Having spoken so passionately twice, Foot was then devastated to find that on a card vote he had lost. And so it was decided to vote yet again on the issue of the control of the manifesto. Given the vote that had just taken place, everyone clearly thought the result was a foregone conclusion. Certainly Foot was subdued, as he readied himself to reply once again. Imagine the shock for us all then, when the result was announced, that the moderates had won – defeating the plans by 3,791,000 to 3,254,000! At conference, everything was possible.

In the interval a pivotal group of unions shifted their ground. Other delegates had simply returned to the conference floor from the bar. Some later pleaded ‘confusion’. Bill Whatley, USDAW’s General Secretary, admitted to The Guardian that there had ‘been a spot of bother on his delegation’, but that he had put the vote right second time round. Roy Grantham of APEX simply chose to ignore his union conference.

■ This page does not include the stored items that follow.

import Summits.CriticalPhenomena.CardyFormulaZ2.Theorems.CardySusyWardParafermionFamiliesToSLESixDefs

/-!
# The `conj(ẑ)`-weighted discrete Green identity (stub `stub_weightedGreen`, crux stmt-CriticalPhenomena-10814)

Helper file for the crux `CardySusyWard.ParafermionFamiliesToSLESix` (stmt-CriticalPhenomena-10814), line
`strip-anchored-vertex-normalisation` (skeleton r4), registered sub-goal `stub_weightedGreen` of
`stub_momentIdentity`: the pure-algebra telescoping step of the boundary first-moment identity.

For a finite set `S` of medial vertices `p = (x, i)` of `ℤ²` (the lattice edge `s(x, x + eᵢ)`, medial point
`ẑ_p = x + ½eᵢ` at mesh `1`) and any corner function `F`, summing `conj(ẑ_p) · halfCRForm i p F` over `S`
(`halfCRForm i p F = Σ_k coeff i k · F(corner_k p)`, `coeff i = (1, -i, -1, i)` on `NW, NE, SE, SW`,
barrier file `FKParafermionicHalfCauchyRiemann`) gives

`Σ_{p ∈ S} conj(ẑ_p) · halfCRForm i p F = ((1 + i)/4) · Σ_{(p,k) internal} F(corner_k p)
    + Σ_{(p,k) wall} conj(ẑ_p) · coeff i k · F(corner_k p)`,

where `(p, k)` is INTERNAL if the twin medial vertex `twin p k` across the `k`-th corner is in `S` and WALL
otherwise.  Proof: every internal corner is counted twice, as the `k`-th corner of `p` and as the antipodal
`(k+2)`-th corner of `twin p k` (`medialCornersAt_twin`, `twin_twin`), with opposite coefficients
(`coeff_add_two`); the NEW ingredient is the geometric identity
`conj(ẑ_p) · coeff i k + conj(ẑ_{twin p k}) · coeff i (k+2) = coeff i k · conj(ẑ_p − ẑ_{twin p k}) = (1 + i)/2`
for EVERY `k` (`weight_pair`; the twin offsets `ẑ_{twin} − ẑ_p` are `(−1+i)/2, (1+i)/2, (1−i)/2, (−1−i)/2`
for `k = 0, 1, 2, 3`, `medialPoint_twin_sub`): the half-CR form is a discrete `∂̄` and `∂̄ z̄ = 1`.  Reindexing the finite set of internal
pairs along the involution `(p, k) ↦ (twin p k, k + 2)` (`Finset.sum_nbij'`) and adding the two copies gives
`2 · (internal sum) = ((1 + i)/2) · Σ_{internal} F`.  No probability is involved. [folklore]
-/

noncomputable section

namespace Summit.CriticalPhenomena.CardyFormulaZ2.Theorems.ParafermionFamiliesToSLESix.StripAnchored

open scoped BigOperators
open Literature.Probability.LatticeModels (DiscreteDobrushin MedialVertex Site medialPoint IsCorner zdGraph
  discreteDomainGraph)
open Literature.Barriers.CriticalPhenomena (medialCornersAt medialVertexOf HalfCRRelationAt halfCRForm)
open Literature.Barriers.CriticalPhenomena.HalfCRGreen (coeff twin coeff_add_two halfCRForm_eq_sum twin_twin
  medialCornersAt_twin)
open Summit.CriticalPhenomena.CardyFormulaZ2.Cruxes.EdgePrecompact.QkzStripBoundaryArm (cornerObs)

namespace WeightedGreen

/-- **Twin offsets.** The medial point of the twin of `(x, i)` across its `k`-th corner minus the medial
point of `(x, i)` (mesh `1`) is `(−1+i)/2, (1+i)/2, (1−i)/2, (−1−i)/2` for `k = NW, NE, SE, SW`, for both
directions `i`. [folklore] -/
theorem medialPoint_twin_sub (x : Site 2) (i : Fin 2) (k : Fin 4) :
    medialPoint 1 (medialVertexOf (twin x i k)) - medialPoint 1 (medialVertexOf (x, i)) =
      ![(-1 + Complex.I) / 2, (1 + Complex.I) / 2, (1 - Complex.I) / 2, (-1 - Complex.I) / 2] k := by
  fin_cases i <;> fin_cases k <;>
    simp [twin, medialVertexOf, Literature.Probability.LatticeModels.meshPoint] <;>
    apply Complex.ext <;> simp [Literature.Probability.LatticeModels.Site.toComplex] <;> ring

/-- **The pair weight is constant.** For every medial vertex `(x, i)` and every corner index `k`,
`conj(ẑ_{(x,i)}) · coeff i k + conj(ẑ_{twin x i k}) · coeff i (k + 2) = (1 + i)/2`: the two contributions
of an internal corner to the `conj(ẑ)`-weighted sum of half-CR forms add up to `(1 + i)/2` times the corner
value (`coeff i (k+2) = -coeff i k` and `coeff i k · conj(ẑ_p − ẑ_twin) = (1 + i)/2`). [folklore] -/
theorem weight_pair (x : Site 2) (i : Fin 2) (k : Fin 4) :
    (starRingEnd ℂ) (medialPoint 1 (medialVertexOf (x, i))) * coeff Complex.I k +
      (starRingEnd ℂ) (medialPoint 1 (medialVertexOf (twin x i k))) * coeff Complex.I (k + 2) =
      (1 + Complex.I) / 2 := by
  rw [coeff_add_two]
  fin_cases i <;> fin_cases k <;> apply Complex.ext <;>
    simp only [Complex.add_re, Complex.add_im, Complex.mul_re, Complex.mul_im, Complex.neg_re,
      Complex.neg_im, Complex.conj_re, Complex.conj_im] <;>
    simp [twin, medialVertexOf, Literature.Probability.LatticeModels.meshPoint,
      Literature.Probability.LatticeModels.Site.toComplex, coeff] <;> ring

/-- **The weighted Green identity** (statement with the weight `w p := conj(ẑ_p)` written out): summing
`conj(ẑ_p) · halfCRForm i p F` over a finite set `S` of medial vertices telescopes the internal corners into
`((1 + i)/4) · Σ_{internal} F` and leaves the weighted wall terms. [folklore] -/
theorem sum_conj_medialPoint_mul_halfCRForm (S : Finset (Site 2 × Fin 2)) (F : Site 2 × Site 2 → ℂ) :
    ∑ p ∈ S, (starRingEnd ℂ) (medialPoint 1 (medialVertexOf p)) * halfCRForm Complex.I p F =
      (1 + Complex.I) / 4 *
          ∑ p ∈ S, ∑ k : Fin 4, (if twin p.1 p.2 k ∈ S then F (medialCornersAt p.1 p.2 k) else 0) +
        ∑ p ∈ S, ∑ k : Fin 4, (if twin p.1 p.2 k ∈ S then 0 else
          (starRingEnd ℂ) (medialPoint 1 (medialVertexOf p)) * coeff Complex.I k *
            F (medialCornersAt p.1 p.2 k)) := by
  -- split every weighted vertex form into its internal and its wall corners
  have hsplit : ∀ p ∈ S, (starRingEnd ℂ) (medialPoint 1 (medialVertexOf p)) * halfCRForm Complex.I p F =
      (∑ k : Fin 4, if twin p.1 p.2 k ∈ S then
          (starRingEnd ℂ) (medialPoint 1 (medialVertexOf p)) * coeff Complex.I k *
            F (medialCornersAt p.1 p.2 k) else 0) +
        ∑ k : Fin 4, (if twin p.1 p.2 k ∈ S then 0 else
          (starRingEnd ℂ) (medialPoint 1 (medialVertexOf p)) * coeff Complex.I k *
            F (medialCornersAt p.1 p.2 k)) := by
    intro p _
    rw [halfCRForm_eq_sum, Finset.mul_sum, ← Finset.sum_add_distrib]
    refine Finset.sum_congr rfl fun k _ => ?_
    split_ifs <;> simp [mul_assoc]
  rw [Finset.sum_congr rfl hsplit, Finset.sum_add_distrib]
  congr 1
  -- the internal pairs `(p, k)`, `p ∈ S`, `twin p k ∈ S`, as a finite set
  set T : Finset ((Site 2 × Fin 2) × Fin 4) :=
    (S ×ˢ (Finset.univ : Finset (Fin 4))).filter (fun a => twin a.1.1 a.1.2 a.2 ∈ S) with hT
  have hint : ∑ p ∈ S, ∑ k : Fin 4, (if twin p.1 p.2 k ∈ S then
      (starRingEnd ℂ) (medialPoint 1 (medialVertexOf p)) * coeff Complex.I k *
        F (medialCornersAt p.1 p.2 k) else 0) =
      ∑ a ∈ T, (starRingEnd ℂ) (medialPoint 1 (medialVertexOf a.1)) * coeff Complex.I a.2 *
        F (medialCornersAt a.1.1 a.1.2 a.2) := by
    rw [hT, Finset.sum_filter, Finset.sum_product]
  have hplain : ∑ p ∈ S, ∑ k : Fin 4, (if twin p.1 p.2 k ∈ S then F (medialCornersAt p.1 p.2 k) else 0) =
      ∑ a ∈ T, F (medialCornersAt a.1.1 a.1.2 a.2) := by
    rw [hT, Finset.sum_filter, Finset.sum_product]
  -- `T` is stable under the twin involution `(p, k) ↦ (twin p k, k + 2)`
  have hmemT : ∀ a ∈ T, (twin a.1.1 a.1.2 a.2, a.2 + 2) ∈ T := by
    rintro ⟨⟨x, i⟩, k⟩ ha
    simp only [hT, Finset.mem_filter, Finset.mem_product, Finset.mem_univ, and_true] at ha ⊢
    rw [twin_twin]
    exact ⟨ha.2, ha.1⟩
  have hinv : ∀ a ∈ T,
      (twin (twin a.1.1 a.1.2 a.2).1 (twin a.1.1 a.1.2 a.2).2 (a.2 + 2), a.2 + 2 + 2) = a := by
    rintro ⟨⟨x, i⟩, k⟩ _
    refine Prod.ext (twin_twin x i k) ?_
    show k + 2 + 2 = k
    fin_cases k <;> rfl
  -- reindex the internal sum along the involution: the same corner, seen from the twin
  have hreindex : ∑ a ∈ T, (starRingEnd ℂ) (medialPoint 1 (medialVertexOf a.1)) * coeff Complex.I a.2 *
        F (medialCornersAt a.1.1 a.1.2 a.2) =
      ∑ a ∈ T, (starRingEnd ℂ) (medialPoint 1 (medialVertexOf (twin a.1.1 a.1.2 a.2))) *
        coeff Complex.I (a.2 + 2) * F (medialCornersAt a.1.1 a.1.2 a.2) := by
    refine Finset.sum_nbij' (fun a => (twin a.1.1 a.1.2 a.2, a.2 + 2))
      (fun a => (twin a.1.1 a.1.2 a.2, a.2 + 2)) hmemT hmemT hinv hinv ?_
    rintro ⟨⟨x, i⟩, k⟩ _
    simp only [twin_twin, medialCornersAt_twin]
    congr 2
    show coeff Complex.I k = coeff Complex.I (k + 2 + 2)
    congr 1
    fin_cases k <;> rfl
  -- add the two expressions of the internal sum: every internal corner weighs `(1 + i)/2`
  have htwo : 2 * ∑ a ∈ T, (starRingEnd ℂ) (medialPoint 1 (medialVertexOf a.1)) * coeff Complex.I a.2 *
        F (medialCornersAt a.1.1 a.1.2 a.2) =
      (1 + Complex.I) / 2 * ∑ a ∈ T, F (medialCornersAt a.1.1 a.1.2 a.2) := by
    rw [two_mul]
    nth_rewrite 2 [hreindex]
    rw [← Finset.sum_add_distrib, Finset.mul_sum]
    refine Finset.sum_congr rfl ?_
    rintro ⟨⟨x, i⟩, k⟩ _
    linear_combination F (medialCornersAt x i k) * weight_pair x i k
  rw [hint, hplain]
  linear_combination htwo / 2

end WeightedGreen

/-- **Registered sub-goal `stub_weightedGreen`** (of the skeleton stub `stub_momentIdentity`, line
`strip-anchored-vertex-normalisation` r4 of stmt-CriticalPhenomena-10814): the `conj(ẑ)`-weighted discrete
Green identity for the half-CR vertex form with coefficient `i` — over any finite set `S` of medial vertices
and for any corner function `F`, `Σ_{p ∈ S} conj(ẑ_p) · halfCRForm i p F = ((1 + i)/4) · Σ_{internal (p,k)} F
+ Σ_{wall (p,k)} conj(ẑ_p) · coeff i k · F` (`ẑ_p = medialPoint 1 (medialVertexOf p)`; internal / wall
according as the twin medial vertex across the corner is in `S` or not). [folklore] -/
theorem stub_weightedGreen : ∀ (S : Finset (Site 2 × Fin 2)) (F : Site 2 × Site 2 → ℂ), ∑ p ∈ S, (starRingEnd ℂ) (medialPoint 1 (medialVertexOf p)) * halfCRForm Complex.I p F = (1 + Complex.I) / 4 * ∑ p ∈ S, ∑ k : Fin 4, (if twin p.1 p.2 k ∈ S then F (medialCornersAt p.1 p.2 k) else 0) + ∑ p ∈ S, ∑ k : Fin 4, (if twin p.1 p.2 k ∈ S then 0 else (starRingEnd ℂ) (medialPoint 1 (medialVertexOf p)) * coeff Complex.I k * F (medialCornersAt p.1 p.2 k)) :=
  WeightedGreen.sum_conj_medialPoint_mul_halfCRForm

end Summit.CriticalPhenomena.CardyFormulaZ2.Theorems.ParafermionFamiliesToSLESix.StripAnchored

end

And so, in 1981, after Foot’s magnificent fight and a spot of union ‘confusion’, the score over the manifesto became 2–1 in our favour. That’s the good news. Now for the bad. We had kept the right of the leader effectively to control policy, only to wake up to the fact that our leader supported policies on which we could not be elected.

Except for rejecting of ‘troops out of Ireland’ and barmy plans to nationalise banks, building societies and insurance companies, on policy matters we had little success. The key policies on defence and the Common Market remained like albatrosses around our necks.

Foot certainly saw to that. Callaghan had the sense, when speaking at conference in front of the TV cameras, to ignore delegates and use the opportunity to address the nation. Foot, however, bothered more about the party. He had to persuade the left that he was still one of them while being conciliatory towards the right. He had to show that his old socialist oratory was as strong as ever.

And on the platform Michael was good; he was very good. And in paving the way for the massive defeat of the right on defence and the Common Market, he saw to it that we would be massacred at the next general election.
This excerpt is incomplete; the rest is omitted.